<<<<

import Literature.MathematicalPhysics.QuantumLattice.TorusShellCountUniform
import HarnessLib

/-!
# The inverse-gap sum `Σ 1/|ε_L(k) - μ|` outside an energy window on the torus

Family `hubbard` / topic `MathematicalPhysics/QuantumLattice`. A counting estimate for the band
`ε_L(k) = -2(cos(2πk₁/L) + cos(2πk₂/L))` of the square torus `(ℤ/Lℤ)²` (`torusBand`):

* `sum_inv_abs_sub_le`: for every level `μ` and window `e₀ > 0`,
  `Σ_{k : |ε_L(k) - μ| ≥ e₀} 1/|ε_L(k) - μ| ≤ 4·L²/√e₀ + 4·L/e₀`.

Proof: 4-adic layer cake — on the shell `e₀4^j ≤ |ε - μ| < e₀4^{j+1}` the uniform shell count
`#{|ε - μ| ≤ η} ≤ √η L² + 2L` (`card_torusShell_le_sqrt`) bounds the contribution by
`2·2^{-j} L²/√e₀ + 2·4^{-j} L/e₀`, two geometric sums, and the tail `|ε - μ| ≥ e₀4^L` contributes at
most `L²/(e₀4^L) ≤ L/e₀`. Uniform in `μ` (including the van Hove level `μ = 0`); with the linear
shell count away from the van Hove level the same layer cake gives `O(L² log(1/e₀))`. This is the
Cauchy–Schwarz weight of the `a^{3/2}` pairing-cost rate (`FreeFermiGasPairingCostOptimal.lean`).

Sources: folklore lattice-point counting; J. Bardeen, L. N. Cooper, J. R. Schrieffer, Phys. Rev. 108
(1957) 1175, §II (the logarithmic `Σ_k 1/|ξ_k|` of the gap equation). No named facts, no
definitions.

## Mathlib / tree search

Tree: `card_torusShell_le_sqrt`, `card_torusSite`, `sum_geomWeight_card_shell_le` (a differently
weighted dyadic shell sum). Mathlib: `exists_nat_pow_near`, `Nat.lt_pow_self`, `Finset.sum_ite_mem`,
`Finset.single_le_sum`, `Finset.sum_comm`, `geom_sum_Ico_le_of_lt_one`, `div_le_div_of_nonneg_left`.
-/

noncomputable section

namespace Literature.MathematicalPhysics.QuantumLattice

open Matrix Finset Literature.Probability.LatticeModels
open scoped ComplexOrder ComplexConjugate

/-! ### The inverse-gap sum outside an energy window -/

section InverseGap

variable {L : ℕ} [NeZero L]

/-- **Inverse-gap sum on the torus.** For every level `μ` and window `e₀ > 0`:
`Σ_{k : |ε_L(k) - μ| ≥ e₀} 1/|ε_L(k) - μ| ≤ 4·L²/√e₀ + 4·L/e₀` (4-adic layer cake: on the shell
`e₀4^j ≤ |ε - μ| < e₀4^{j+1}` the uniform count `#{|ε - μ| ≤ η} ≤ √η L² + 2L` gives
`2·2^{-j} L²/√e₀ + 2·4^{-j} L/e₀`, and the tail `|ε - μ| ≥ e₀ 4^L` at most `L²/(e₀4^L) ≤ L/e₀`).
Uniform in `μ`, including the van Hove level. [folklore] -/
theorem sum_inv_abs_sub_le (μ : ℝ) {e₀ : ℝ} (he : 0 < e₀) :
    ∑ k ∈ Finset.univ.filter (fun k : TorusSite 2 L => e₀ ≤ |torusBand L k - μ|),
        1 / |torusBand L k - μ| ≤
      4 * (L : ℝ) ^ 2 / Real.sqrt e₀ + 4 * L / e₀ := by
  classical
  set s : ℝ := Real.sqrt e₀ with hs
  have hs0 : 0 < s := Real.sqrt_pos.2 he
  have hse : s ^ 2 = e₀ := Real.sq_sqrt he.le
  set J : ℕ := L with hJ
  set A : ℕ → Finset (TorusSite 2 L) := fun j => Finset.univ.filter fun k : TorusSite 2 L =>
      e₀ * 4 ^ j ≤ |torusBand L k - μ| ∧ |torusBand L k - μ| < e₀ * 4 ^ (j + 1) with hA
  set T : Finset (TorusSite 2 L) := Finset.univ.filter fun k : TorusSite 2 L =>
      e₀ * 4 ^ J ≤ |torusBand L k - μ| with hT
  have hL0 : (0 : ℝ) ≤ L := Nat.cast_nonneg _
  have hLpos : (0 : ℝ) < L := Nat.cast_pos.2 (Nat.pos_of_ne_zero (NeZero.ne L))
  have hs' : s ≠ 0 := hs0.ne'
  -- pointwise layer cake
  have hpt : ∀ k : TorusSite 2 L, e₀ ≤ |torusBand L k - μ| →
      1 / |torusBand L k - μ| ≤
        ∑ j ∈ Finset.range J, (if k ∈ A j then 1 / (e₀ * 4 ^ j) else 0) +
          (if k ∈ T then 1 / (e₀ * 4 ^ J) else 0) := by
    intro k hk
    have hξ : 0 < |torusBand L k - μ| := lt_of_lt_of_le he hk
    have hterm0 : ∀ j ∈ Finset.range J, (0 : ℝ) ≤ if k ∈ A j then 1 / (e₀ * 4 ^ j) else 0 := by
      intro j _
      split_ifs <;> positivity
    have htail0 : (0 : ℝ) ≤ if k ∈ T then 1 / (e₀ * 4 ^ J) else 0 := by split_ifs <;> positivity
    obtain ⟨j, hj1, hj2⟩ := exists_nat_pow_near (x := |torusBand L k - μ| / e₀) (y := (4 : ℝ))
      (by rwa [le_div_iff₀ he, one_mul]) (by norm_num)
    rw [le_div_iff₀ he] at hj1
    rw [div_lt_iff₀ he] at hj2
    by_cases hjJ : j < J
    · have hkA : k ∈ A j := by
        simp only [hA, Finset.mem_filter, Finset.mem_univ, true_and]
        exact ⟨by linarith, by linarith⟩
      have hle : 1 / |torusBand L k - μ| ≤ 1 / (e₀ * 4 ^ j) :=
        one_div_le_one_div_of_le (by positivity) (by linarith)
      have hsingle : (if k ∈ A j then 1 / (e₀ * 4 ^ j) else 0 : ℝ) ≤
          ∑ j ∈ Finset.range J, (if k ∈ A j then 1 / (e₀ * 4 ^ j) else 0) :=
        Finset.single_le_sum hterm0 (Finset.mem_range.2 hjJ)
      rw [if_pos hkA] at hsingle
      linarith
    · push Not at hjJ
      have h4 : (e₀ * 4 ^ J : ℝ) ≤ e₀ * 4 ^ j :=
        mul_le_mul_of_nonneg_left (pow_le_pow_right₀ (by norm_num) hjJ) he.le
      have hkT : k ∈ T := by
        simp only [hT, Finset.mem_filter, Finset.mem_univ, true_and]
        linarith
      have hle : 1 / |torusBand L k - μ| ≤ 1 / (e₀ * 4 ^ J) :=
        one_div_le_one_div_of_le (by positivity) (by linarith)
      rw [if_pos hkT]
      have := Finset.sum_nonneg hterm0
      linarith
  -- shell counts
  have hA_card : ∀ j, ((A j).card : ℝ) ≤ 2 ^ (j + 1) * s * (L : ℝ) ^ 2 + 2 * L := by
    intro j
    have hsub : A j ⊆ Finset.univ.filter
        (fun k : TorusSite 2 L => |torusBand L k - μ| ≤ e₀ * 4 ^ (j + 1)) := by
      intro k hk
      simp only [hA, Finset.mem_filter] at hk ⊢
      exact ⟨hk.1, hk.2.2.le⟩
    have h1 : ((A j).card : ℝ) ≤ ((Finset.univ.filter
        (fun k : TorusSite 2 L => |torusBand L k - μ| ≤ e₀ * 4 ^ (j + 1))).card : ℝ) := by
      exact_mod_cast Finset.card_le_card hsub
    have h2 := card_torusShell_le_sqrt (L := L) μ (e₀ * 4 ^ (j + 1))
    have hsqrt : Real.sqrt (e₀ * 4 ^ (j + 1)) = 2 ^ (j + 1) * s := by
      rw [show (e₀ * 4 ^ (j + 1) : ℝ) = (2 ^ (j + 1) * s) ^ 2 by
        rw [mul_pow, hse, ← pow_mul, pow_mul' (2 : ℝ) (j + 1) 2]; norm_num; ring]
      exact Real.sqrt_sq (by positivity)
    rw [hsqrt] at h2
    exact h1.trans h2
  have hT_card : ((T.card : ℕ) : ℝ) ≤ (L : ℝ) ^ 2 := by
    have := Finset.card_le_univ T
    rw [card_torusSite] at this
    exact_mod_cast this
  -- sum the pointwise bound
  calc ∑ k ∈ Finset.univ.filter (fun k : TorusSite 2 L => e₀ ≤ |torusBand L k - μ|),
        1 / |torusBand L k - μ|
      ≤ ∑ k ∈ Finset.univ.filter (fun k : TorusSite 2 L => e₀ ≤ |torusBand L k - μ|),
          (∑ j ∈ Finset.range J, (if k ∈ A j then 1 / (e₀ * 4 ^ j) else 0) +
            (if k ∈ T then 1 / (e₀ * 4 ^ J) else 0)) :=
        Finset.sum_le_sum fun k hk => hpt k (Finset.mem_filter.1 hk).2
    _ ≤ ∑ k, (∑ j ∈ Finset.range J, (if k ∈ A j then 1 / (e₀ * 4 ^ j) else 0) +
            (if k ∈ T then 1 / (e₀ * 4 ^ J) else 0)) := by
        apply Finset.sum_le_sum_of_subset_of_nonneg (Finset.filter_subset _ _)
        intro k _ _
        refine add_nonneg (Finset.sum_nonneg fun j _ => ?_) ?_ <;> split_ifs <;> positivity
    _ = ∑ j ∈ Finset.range J, ((A j).card : ℝ) * (1 / (e₀ * 4 ^ j)) +
          (T.card : ℝ) * (1 / (e₀ * 4 ^ J)) := by
        rw [Finset.sum_add_distrib, Finset.sum_comm]
        congr 1
        · refine Finset.sum_congr rfl fun j _ => ?_
          rw [Finset.sum_ite_mem, Finset.univ_inter, Finset.sum_const, nsmul_eq_mul]
        · rw [Finset.sum_ite_mem, Finset.univ_inter, Finset.sum_const, nsmul_eq_mul]
    _ ≤ ∑ j ∈ Finset.range J, (2 * (L : ℝ) ^ 2 / s * (1 / 2 : ℝ) ^ j + 2 * L / e₀ * (1 / 4 : ℝ) ^ j) +
          (L : ℝ) / e₀ := by
        refine add_le_add (Finset.sum_le_sum fun j _ => ?_) ?_
        · have h := mul_le_mul_of_nonneg_right (hA_card j) (show (0 : ℝ) ≤ 1 / (e₀ * 4 ^ j) by positivity)
          refine h.trans (le_of_eq ?_)
          have h4 : (4 : ℝ) ^ j = 2 ^ j * 2 ^ j := by rw [← mul_pow]; norm_num
          rw [← hse, h4, pow_succ, _root_.one_div_pow, _root_.one_div_pow, h4]
          field_simp
        · -- the tail: `|T| / (e₀ 4^L) ≤ L² / (e₀ L) = L / e₀`
          have h4L : (L : ℝ) ≤ (4 : ℝ) ^ J := by
            rw [hJ]
            exact_mod_cast (Nat.lt_pow_self (by norm_num : 1 < 4)).le
          have hpos : (0 : ℝ) < e₀ * 4 ^ J := by positivity
          calc (T.card : ℝ) * (1 / (e₀ * 4 ^ J)) ≤ (L : ℝ) ^ 2 * (1 / (e₀ * 4 ^ J)) :=
                mul_le_mul_of_nonneg_right hT_card (by positivity)
            _ = (L : ℝ) ^ 2 / (e₀ * 4 ^ J) := by ring
            _ ≤ (L : ℝ) ^ 2 / (e₀ * L) :=
                div_le_div_of_nonneg_left (by positivity) (mul_pos he hLpos)
                  (mul_le_mul_of_nonneg_left h4L he.le)
            _ = (L : ℝ) / e₀ := by
                field_simp
    _ = 2 * (L : ℝ) ^ 2 / s * ∑ j ∈ Finset.range J, (1 / 2 : ℝ) ^ j +
          2 * L / e₀ * ∑ j ∈ Finset.range J, (1 / 4 : ℝ) ^ j + (L : ℝ) / e₀ := by
        rw [Finset.sum_add_distrib, ← Finset.mul_sum, ← Finset.mul_sum]
    _ ≤ 2 * (L : ℝ) ^ 2 / s * 2 + 2 * L / e₀ * (4 / 3) + (L : ℝ) / e₀ := by
        have hg2 : ∑ j ∈ Finset.range J, (1 / 2 : ℝ) ^ j ≤ 2 := by
          have := geom_sum_Ico_le_of_lt_one (x := (1 / 2 : ℝ)) (m := 0) (n := J)
            (by norm_num) (by norm_num)
          rw [Finset.range_eq_Ico]
          refine this.trans ?_
          norm_num
        have hg4 : ∑ j ∈ Finset.range J, (1 / 4 : ℝ) ^ j ≤ 4 / 3 := by
          have := geom_sum_Ico_le_of_lt_one (x := (1 / 4 : ℝ)) (m := 0) (n := J)
            (by norm_num) (by norm_num)
          rw [Finset.range_eq_Ico]
          refine this.trans ?_
          norm_num
        have ha : 0 ≤ 2 * (L : ℝ) ^ 2 / s := by positivity
        have hb : 0 ≤ 2 * (L : ℝ) / e₀ := by positivity
        linarith [mul_le_mul_of_nonneg_left hg2 ha, mul_le_mul_of_nonneg_left hg4 hb]
    _ ≤ 4 * (L : ℝ) ^ 2 / Real.sqrt e₀ + 4 * L / e₀ := by
        rw [← hs]
        have : 0 ≤ (L : ℝ) / e₀ := by positivity
        have key : 2 * (L : ℝ) ^ 2 / s * 2 + 2 * L / e₀ * (4 / 3) + (L : ℝ) / e₀ =
            4 * (L : ℝ) ^ 2 / s + 4 * L / e₀ - (1 / 3) * ((L : ℝ) / e₀) := by ring
        rw [key]
        linarith

end InverseGap

end Literature.MathematicalPhysics.QuantumLattice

>>>>

Please output exactly the lines between the one holding "weighted dyadic shell" and the one holding "cake: on the shell" in the records above, inclusive, and nothing more.

weighted dyadic shell sum). Mathlib: `exists_nat_pow_near`, `Nat.lt_pow_self`, `Finset.sum_ite_mem`,
`Finset.single_le_sum`, `Finset.sum_comm`, `geom_sum_Ico_le_of_lt_one`, `div_le_div_of_nonneg_left`.
-/

noncomputable section

namespace Literature.MathematicalPhysics.QuantumLattice

open Matrix Finset Literature.Probability.LatticeModels
open scoped ComplexOrder ComplexConjugate

/-! ### The inverse-gap sum outside an energy window -/

section InverseGap

variable {L : ℕ} [NeZero L]

/-- **Inverse-gap sum on the torus.** For every level `μ` and window `e₀ > 0`:
`Σ_{k : |ε_L(k) - μ| ≥ e₀} 1/|ε_L(k) - μ| ≤ 4·L²/√e₀ + 4·L/e₀` (4-adic layer cake: on the shell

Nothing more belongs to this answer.